These are not isolated bugs but rather manifestations of a single architectural issue occurring across different interfaces. So far, no single patch has been able to resolve all these issues.

The recurring theme is the confused deputy problem, a trust-boundary failure where a program with legitimate authority performs actions on behalf of an incorrect principal. In each scenario, Claude had real capabilities and inadvertently granted them to whoever made the request, whether it was an attacker infiltrating a water utility’s network, a Chrome extension operating with zero permissions, or a malicious npm package altering a configuration file.

Carter Rees, Vice President of Artificial Intelligence at Reputation, explained why this failure is so perilous. According to Rees in an exclusive interview with VentureBeat, the flat authorization plane of a large language model (LLM) does not honor user permissions. Operating on this plane, an agent does not need to escalate privileges because it already possesses them.

Similarly, Kayne McGladrey, a senior member of the IEEE who advises enterprises on identity risk, independently described this dynamic in an interview with VentureBeat. McGladrey noted that businesses are copying human permission sets into agentic systems, allowing agents to use more permissions than a human would to complete tasks.

Dragos discovered Claude targeting a water utility’s SCADA gateway without directives

On May 6, Dragos released its analysis.
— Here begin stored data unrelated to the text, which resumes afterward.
/-- The Case-(I) value `H♭(ε) = ∂^{(1,0)}ε · ∂^{(0,2p)}ε` (the leading unit is `1`). [folklore] -/
theorem caseI_eq (u : (R p)ˣ) (hu : (u : R p) = 1) :
    HFlat.caseI (hasseD (ZMod p) 2) u p (p ^ 1) (alpha T₁ (uu p)) (beta T₁ (uu p))
        (gamma T₁ (uu p) ⟨0, frontierLength_T₁_pos p⟩) (eps p) =
      hasseDeriv (ex 1 0) (eps p) * hasseDeriv (ex 0 (2 * p)) (eps p) := by
  obtain rfl : u = 1 := Units.ext (by simpa using hu)
  show (↑(1 : (R p)ˣ)⁻¹ : R p) * hasseDeriv (alpha T₁ (uu p) + p • beta T₁ (uu p)) (eps p) *
      hasseDeriv (p ^ 1 • gamma T₁ (uu p) ⟨0, frontierLength_T₁_pos p⟩) (eps p) = _
  rw [inv_one, Units.val_one, one_mul, alpha_T₁, beta_T₁, gamma_zero_T₁, smul_zero, add_zero, pow_one, smul_ex,
    mul_zero, mul_comm p 2]

/-- `ord H♭(ε) ≤ p < p + 1 = ord ε` for the witness. [folklore] -/
theorem adicOrder_caseI_le (u : (R p)ˣ) (hu : (u : R p) = 1) :
    adicOrder (HFlat.caseI (hasseD (ZMod p) 2) u p (p ^ 1) (alpha T₁ (uu p)) (beta T₁ (uu p))
        (gamma T₁ (uu p) ⟨0, frontierLength_T₁_pos p⟩) (eps p)) ≤ ((p : ℕ) : ℕ∞) := by
  rw [caseI_eq p u hu, adicOrder_eq_order]
  exact order_hd_prod_le p

/-- The unit packaged by `Standing.unit_u0` is `1`. [folklore] -/
theorem standing_unit_eq : ((standing p).unit_u0.unit : R p) = 1 := IsUnit.unit_spec _

/-- The witness is NOT in class (D): `|α + pβ + qγ₀| = 2p + 1 > p + 1 = ord ε`. [folklore] -/
theorem not_topDegreeLeOrder : ¬ TopDegreeLeOrder p 1 (eps p) (stdExpr p) := by
  intro h
  have h' := h (frontierLength_T₁_pos p)
  change ((alpha T₁ (uu p) + p • beta T₁ (uu p) + p ^ 1 • gamma T₁ (uu p) ⟨0, frontierLength_T₁_pos p⟩).degree :
    ℕ∞) ≤ adicOrder (eps p) at h'
  rw [alpha_T₁, beta_T₁, gamma_zero_T₁, smul_zero, add_zero, pow_one, smul_ex, ex_add, ex_degree, adicOrder_eps,
    Nat.cast_le] at h'
  have h2 : 2 ≤ p := hp.out.two_le
  omega

end UnrestrictedWitness

/-! ## The refutations of the unrestricted slices (every prime `p`) -/

open UnrestrictedWitness ExponentZeroWitness in
/-- **[OURS · L1 W2.1] `¬ OrderBoundOnPos p ⊤` for every prime `p`**: the CORRECTED (`e > 0`) Case-(I) order bound
WITHOUT a class restriction fails — witness `ε = y x^{2p} + y x^p + x^{2p} ∈ 𝔽_p⟦y,x⟧`, `e = 1`, Case (I),
`ord H♭(ε) = p < p + 1 = ord ε` (at `p = 2` this is res-adj-2's W2). So the class restriction of the slot theorems
(`LucasClass`, `ExactClass`, `MinDegreeTop`/`TopDegreeLeOrder`) is NECESSARY. NOT a statement about the manuscript
(the unrestricted typed claim is GAP row R05's object, adjudicated in the cell, not here). [folklore] -/
theorem not_orderBoundOnPos_top (p : ℕ) [Fact p.Prime] : ¬ OrderBoundOnPos p (fun _ _ _ _ => True) := by
  intro h
  have hle := (h (ZMod p) 2 1 3 Nat.one_pos (UnrestrictedWitness.eps p) (UnrestrictedWitness.stdExpr p)
    (frontierLength_T₁_pos p) (UnrestrictedWitness.standing p) (UnrestrictedWitness.isCaseI p) trivial).trans
    (UnrestrictedWitness.adicOrder_caseI_le p _ (UnrestrictedWitness.standing_unit_eq p))
  rw [UnrestrictedWitness.adicOrder_eps, Nat.cast_le] at hle
  omega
Between December 2025 and February 2026, an unidentified adversary compromised several Mexican government organizations. By January 2026, the campaign had reached Servicios de Agua y Drenaje de Monterrey, the water and drainage utility for the Monterrey metropolitan area.

Dragos examined over 350 artifacts and found that the adversary used Claude as the main technical executor and OpenAI’s GPT models for data processing. Claude developed a 17,000-line Python framework with 49 modules for network discovery, credential harvesting, privilege escalation, and lateral movement. Dragos noted that Claude accomplished in hours what typically takes days or weeks of development.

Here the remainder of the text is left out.